To argue its case, for the past six months The Bar has fought a public opinion battle. The goal is to open the lines of communication between the legal profession and the public.
The push, called the "Dignity in Law" campaign, is no whitewash, Aronovitz said.
"Harmful misperceptions have reached the point where some Floridians have lost confidence," Aronovitz said, explaining why the program was started. "That question that that juror had is really one of the reasons why The Florida Bar has taken this historic step."
The campaign has included updated information on the group's Web site with more data about the legal profession. The Bar also is publicizing programs that offer information about areas of law such as probate court and real estate transactions.
In early 2003, a committee with The Bar will evaluate the campaign's progress, Rush said.
A less conventional approach to getting the good word out about lawyers took place at last year's University of Florida-University of Miami football game, Aronovitz said. Eight former Gator football players - now lawyers - walked out on the field and were introduced to the crowd.
"We weren't aiming to convince 80,000 football fans . . . that they should love lawyers," Aronovitz said.
The point, organizers said, was to get lawyers out in a public venue and show people who makes up the legal community.
Aronovitz said the emphasis on the profitability of law firms and the belief that lawyers make a lot of money have negatively impacted public perception of lawyers. In reality, he said the starting salary for a prosecutor, a public defender or a government lawyer generally is less than $34,000.
An average attorney in Florida with three to five years' prior experience earns about $50,000, according to The Bar. A lawyer with six to eight years' experience is paid about $60,000, while a partner in a law firm gets about $100,000.
Law students now graduate with an average debt exceeding $80,000, data from legal associations around the country report.
The problem of TV
But the work of The Florida Bar may not be enough for some.
Mashburn said, "We are privileged in Florida to have one of the best bars in the country when it comes to attorney discipline and regulation. They are very client-protective."
However, she added, "That having been said, there is a great bulk of attorney misconduct that is either not detected or nothing is done about."

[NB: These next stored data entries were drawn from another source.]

import Literature.AlgebraicGeometry.Motives.WhiskerLeftPullback
import Mathlib.AlgebraicGeometry.Geometrically.Integral
import Mathlib.AlgebraicGeometry.Morphisms.ClosedImmersion
import Mathlib.RingTheory.Spectrum.Prime.Basic
import HarnessLib

/-!
# The prime strata of an affine base: `P ×_K Spec(A⧸𝔭) ↪ P ×_K T` (EGA III 6.10.5 / Mumford AV §5, set-up)

For `T` an affine `K`-scheme with ring `A = Γ(T, 𝒪_T)` and a prime `𝔭` of `A`, the **stratum**
`T_𝔭 = Spec(A⧸𝔭) → T → Spec K` is an affine integral `K`-scheme with a closed immersion `T_𝔭 ↪ T`
(`Modules.stratum`, `Modules.stratumι`); for `P → Spec K` geometrically integral (flat, universally open)
and `A` noetherian the total space `P ×_K T_𝔭` is INTEGRAL (Görtz–Wedhorn I, Prop. 5.51) and
`P ×_K T_𝔭 ↪ P ×_K T` is a closed immersion (cartesian over `T_𝔭 ↪ T`, Görtz–Wedhorn I, Prop. 4.16;
★ `Motives/WhiskerLeftPullback.isPullback_whiskerLeft_snd`). The ring of `T_𝔭` is `A⧸𝔭` compatibly with
the structure maps (`stratumRingIso`, `stratumι_appTop_comp_stratumRingIso_hom`). This is the geometric
indexing of the noetherian dévissage of `Literature/Algebra/Homology/OrderedCechSystemDevissage`
(Görtz–Wedhorn II, proof of Thm. 23.133, Step (I): induction over the quotients `A⧸𝔭`).
The scheme-property facts (`IsAffine`, `IsIntegral`, `IsLocallyNoetherian`, `IsClosedImmersion`,
`IsAffineHom` of the stratum and its maps) are typeclass INSTANCES, as in Mathlib's `AlgebraicGeometry`
and the ★ `Modules/*` files, so that downstream files find them by instance search. Everything is proved;
no named facts. Mathlib searched (pin): `IsClosedImmersion.spec_of_surjective`, `Scheme.ΓSpecIso_naturality`,
`GeometricallyIntegral` (used). Cell `hodgecm-mathlib`, M13 node N1 (1a-γ) (B-p10 (g8), cut/couriered by
B-p15 (g8) per B-plan1 R140); generic, books 0.

## References

* U. Görtz, T. Wedhorn, *Algebraic Geometry I: Schemes*, 2nd ed. (2020), Prop. 4.16 (p. 101); Prop. 5.51
  (p. 139). [GortzWedhorn2020]
* U. Görtz, T. Wedhorn, *Algebraic Geometry II: Cohomology of Schemes* (2023),
  doi:10.1007/978-3-658-43031-3: Thm. 23.133, proof, Step (I) (p. 354). [GortzWedhorn2023]
* A. Grothendieck, EGA III₂ (Publ. Math. IHÉS 17, 1963), (6.10.5). [EGA3]
* D. Mumford, *Abelian Varieties*, TIFR Studies in Mathematics 5 (1970), §5. [MumfordAV1970]
-/

universe u

open CategoryTheory CategoryTheory.Limits AlgebraicGeometry TopologicalSpace Opposite MonoidalCategory
open CartesianMonoidalCategory
open Literature.AlgebraicGeometry.Motives

set_option backward.isDefEq.respectTransparency false

noncomputable section

namespace Literature.AlgebraicGeometry.Modules

variable {K : Type u} [Field K] (T : SchemeOver K) [IsAffine T.left]

/-! ### The stratum `T_𝔭 = Spec(A⧸𝔭)` -/

section Stratum

variable (𝔭 : PrimeSpectrum Γ(T.left, ⊤))

/-- The quotient map `A → A⧸𝔭` in `CommRingCat`. [folklore] [cite: GortzWedhorn2023, Thm. 23.133, proof, Step (I) (p. 354)] -/
abbrev quotHom : Γ(T.left, ⊤) ⟶ CommRingCat.of (Γ(T.left, ⊤) ⧸ 𝔭.asIdeal) :=
  CommRingCat.ofHom (Ideal.Quotient.mk 𝔭.asIdeal)

/-- The morphism `Spec(A⧸𝔭) → T` (`T` affine with ring `A`). [folklore] [cite: GortzWedhorn2023, Thm. 23.133, proof, Step (I) (p. 354)] -/
def stratumToBase : Spec (CommRingCat.of (Γ(T.left, ⊤) ⧸ 𝔭.asIdeal)) ⟶ T.left :=
  Spec.map (quotHom T 𝔭) ≫ T.left.isoSpec.inv

/-- **The stratum `T_𝔭 = Spec(A⧸𝔭)` as a `K`-scheme** (through `T`). [folklore] [cite: GortzWedhorn2023, Thm. 23.133, proof, Step (I) (p. 354)] -/
def stratum : SchemeOver K := Over.mk (stratumToBase T 𝔭 ≫ T.hom)

/-- The structure morphism `T_𝔭 ⟶ T` over `K`. [folklore] [cite: GortzWedhorn2023, Thm. 23.133, proof, Step (I) (p. 354)] -/
def stratumι : stratum T 𝔭 ⟶ T := Over.homMk (stratumToBase T 𝔭) rfl

/-- The underlying scheme of the stratum is `Spec(A⧸𝔭)`. [folklore] [cite: GortzWedhorn2023, Thm. 23.133, proof, Step (I) (p. 354)] -/
@[simp] theorem stratum_left : (stratum T 𝔭).left = Spec (CommRingCat.of (Γ(T.left, ⊤) ⧸ 𝔭.asIdeal)) := rfl

/-- The underlying morphism of `stratumι`. [folklore] [cite: GortzWedhorn2023, Thm. 23.133, proof, Step (I) (p. 354)] -/
@[simp] theorem stratumι_left : (stratumι T 𝔭).left = stratumToBase T 𝔭 := rfl

/-- The stratum is affine. [folklore] [cite: GortzWedhorn2023, Thm. 23.133, proof, Step (I) (p. 354)] -/
instance isAffine_stratum_left : IsAffine (stratum T 𝔭).left :=
  inferInstanceAs (IsAffine (Spec _))

/-- The stratum is integral (`A⧸𝔭` is a domain). [folklore] [cite: GortzWedhorn2023, Thm. 23.133, proof, Step (I) (p. 354)] -/
instance isIntegral_stratum_left : IsIntegral (stratum T 𝔭).left := by
  change IsIntegral (Spec (CommRingCat.of (Γ(T.left, ⊤) ⧸ 𝔭.asIdeal)))
  infer_instance

/-- The stratum is locally noetherian when `A` is noetherian. [folklore] [cite: GortzWedhorn2023, Thm. 23.133, proof, Step (I) (p. 354)] -/
instance isLocallyNoetherian_stratum_left [IsNoetherianRing Γ(T.left, ⊤)] :
    IsLocallyNoetherian (stratum T 𝔭).left := by
  change IsLocallyNoetherian (Spec (CommRingCat.of (Γ(T.left, ⊤) ⧸ 𝔭.asIdeal)))
  infer_instance

/-- `T_𝔭 ↪ T` is a closed immersion. [folklore] [cite: GortzWedhorn2023, Thm. 23.133, proof, Step (I) (p. 354)] -/
instance isClosedImmersion_stratumToBase : IsClosedImmersion (stratumToBase T 𝔭) := by
  unfold stratumToBase
  haveI : IsClosedImmersion (Spec.map (quotHom T 𝔭)) :=
    IsClosedImmersion.spec_of_surjective _ Ideal.Quotient.mk_surjective
  infer_instance

/-- `(stratumι).left` is a closed immersion. [folklore] [cite: GortzWedhorn2023, Thm. 23.133, proof, Step (I) (p. 354)] -/
instance isClosedImmersion_stratumι_left : IsClosedImmersion (stratumι T 𝔭).left :=
  isClosedImmersion_stratumToBase T 𝔭

/-! ### The ring of the stratum is `A⧸𝔭` -/

/-- The ring isomorphism `Γ(T_𝔭, 𝒪) ≅ A⧸𝔭` (Mathlib `Scheme.ΓSpecIso`). [folklore] [cite: GortzWedhorn2023, Thm. 23.133, proof, Step (I) (p. 354)] -/
def stratumRingIso : Γ((stratum T 𝔭).left, ⊤) ≅ CommRingCat.of (Γ(T.left, ⊤) ⧸ 𝔭.asIdeal) :=
  Scheme.ΓSpecIso _

/-- **The structure map `A → Γ(T_𝔭, 𝒪)` followed by `Γ(T_𝔭, 𝒪) ≅ A⧸𝔭` is the quotient map.** [folklore] [cite: GortzWedhorn2023, Thm. 23.133, proof, Step (I) (p. 354)] -/
theorem stratumι_appTop_comp_stratumRingIso_hom :
    (stratumι T 𝔭).left.appTop ≫ (stratumRingIso T 𝔭).hom = quotHom T 𝔭 := by
  rw [stratumι_left, stratumToBase, Scheme.Hom.comp_appTop, Category.assoc, stratumRingIso,
    Scheme.ΓSpecIso_naturality, ← Category.assoc]
  have h : T.left.isoSpec.inv.appTop ≫ (Scheme.ΓSpecIso Γ(T.left, ⊤)).hom = 𝟙 _ := by
    rw [← Scheme.toSpecΓ_appTop, ← Scheme.Hom.comp_appTop, Scheme.isoSpec, asIso_inv,
      IsIso.hom_inv_id, Scheme.Hom.id_appTop]
  rw [h, Category.id_comp]

/-- Elementwise form: `e(ι♯ a) = a mod 𝔭`. [folklore] [cite: GortzWedhorn2023, Thm. 23.133, proof, Step (I) (p. 354)] -/
theorem stratumRingIso_hom_appTop (a : Γ(T.left, ⊤)) :
    (stratumRingIso T 𝔭).hom ((stratumι T 𝔭).left.appTop a) = Ideal.Quotient.mk 𝔭.asIdeal a := by
  have := congrArg (fun φ => φ a) (congrArg CommRingCat.Hom.hom (stratumι_appTop_comp_stratumRingIso_hom T 𝔭))
  simpa using this

end Stratum

/-! ### The total space of a stratum -/

section Total

variable (P : SchemeOver K) (𝔭 : PrimeSpectrum Γ(T.left, ⊤))

/-- **`P ×_K T_𝔭` is integral** for `P` geometrically integral, flat and universally open over `K` and
`A` noetherian (Görtz–Wedhorn I, Prop. 5.51; Mathlib `GeometricallyIntegral.isIntegral_of_isLocallyNoetherian`).
[cite: GortzWedhorn2020, Prop. 5.51 (p. 139)] -/
instance isIntegral_tensorObj_stratum_left [GeometricallyIntegral P.hom] [Flat P.hom] [UniversallyOpen P.hom]
    [IsNoetherianRing Γ(T.left, ⊤)] : IsIntegral (P ⊗ stratum T 𝔭).left :=
  inferInstanceAs (IsIntegral (pullback P.hom (stratum T 𝔭).hom))

/-- **`P ×_K T_𝔭 ↪ P ×_K T` is a closed immersion** (base change of `T_𝔭 ↪ T` along `P ×_K T → T`,
★ `isPullback_whiskerLeft_snd`). [cite: GortzWedhorn2020, Prop. 4.16 (p. 101)] -/
instance isClosedImmersion_whiskerLeft_stratumι_left : IsClosedImmersion (P ◁ stratumι T 𝔭).left :=
  MorphismProperty.of_isPullback (P := @IsClosedImmersion)
    (isPullback_whiskerLeft_snd P (stratumι T 𝔭)).flip inferInstance

/-- `P ×_K T_𝔭 ↪ P ×_K T` is affine. [folklore] [cite: GortzWedhorn2023, Thm. 23.133, proof, Step (I) (p. 354)] -/
instance isAffineHom_whiskerLeft_stratumι_left : IsAffineHom (P ◁ stratumι T 𝔭).left :=
  inferInstance

/-- Preimages of affine opens under `P ×_K T_𝔭 ↪ P ×_K T` are affine. [folklore] [cite: GortzWedhorn2023, Thm. 23.133, proof, Step (I) (p. 354)] -/
theorem isAffineOpen_preimage_whiskerLeft_stratumι {U : (P ⊗ T).left.Opens} (hU : IsAffineOpen U) :
    IsAffineOpen ((P ◁ stratumι T 𝔭).left ⁻¹ᵁ U) :=
  hU.preimage _

end Total

end Literature.AlgebraicGeometry.Modules

end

There are matters that The Bar does not police, such as fee disputes, Mashburn said, that might be better controlled if more non-lawyers were involved in an oversight process of the legal profession.
Mashburn said she understands both the public's concerns about lawyers and their reluctance to accept the profession's vows that they are doing a good job.
"We are put in a lot of positions of temptation and access to power," Mashburn said of lawyers. When lawyers do fall, they fall far.
"That's why the public really winces when the lawyers act so sanctimonious."
Some TV programs about lawyers may be favorites with viewers but are part of the problem, real-life lawyers said.
"One is the Sunday night program `The Practice' where you have some criminal defense attorneys portrayed in an absolutely improper manner," Aronovitz said. "Any lawyer will tell you what those actors do on a Sunday night is absolutely impermissible in any courtroom in Florida."
Rush called "The Practice" and similar programs unrealistic.
"I don't watch them because I just go nuts looking at them," he said. "It's just critical to understand that lawyers are not allowed to cheat, are not allowed to lie, are not allowed to steal. If you lie in court knowingly, you're going to be suspended, at the very least. You're facing disbarment."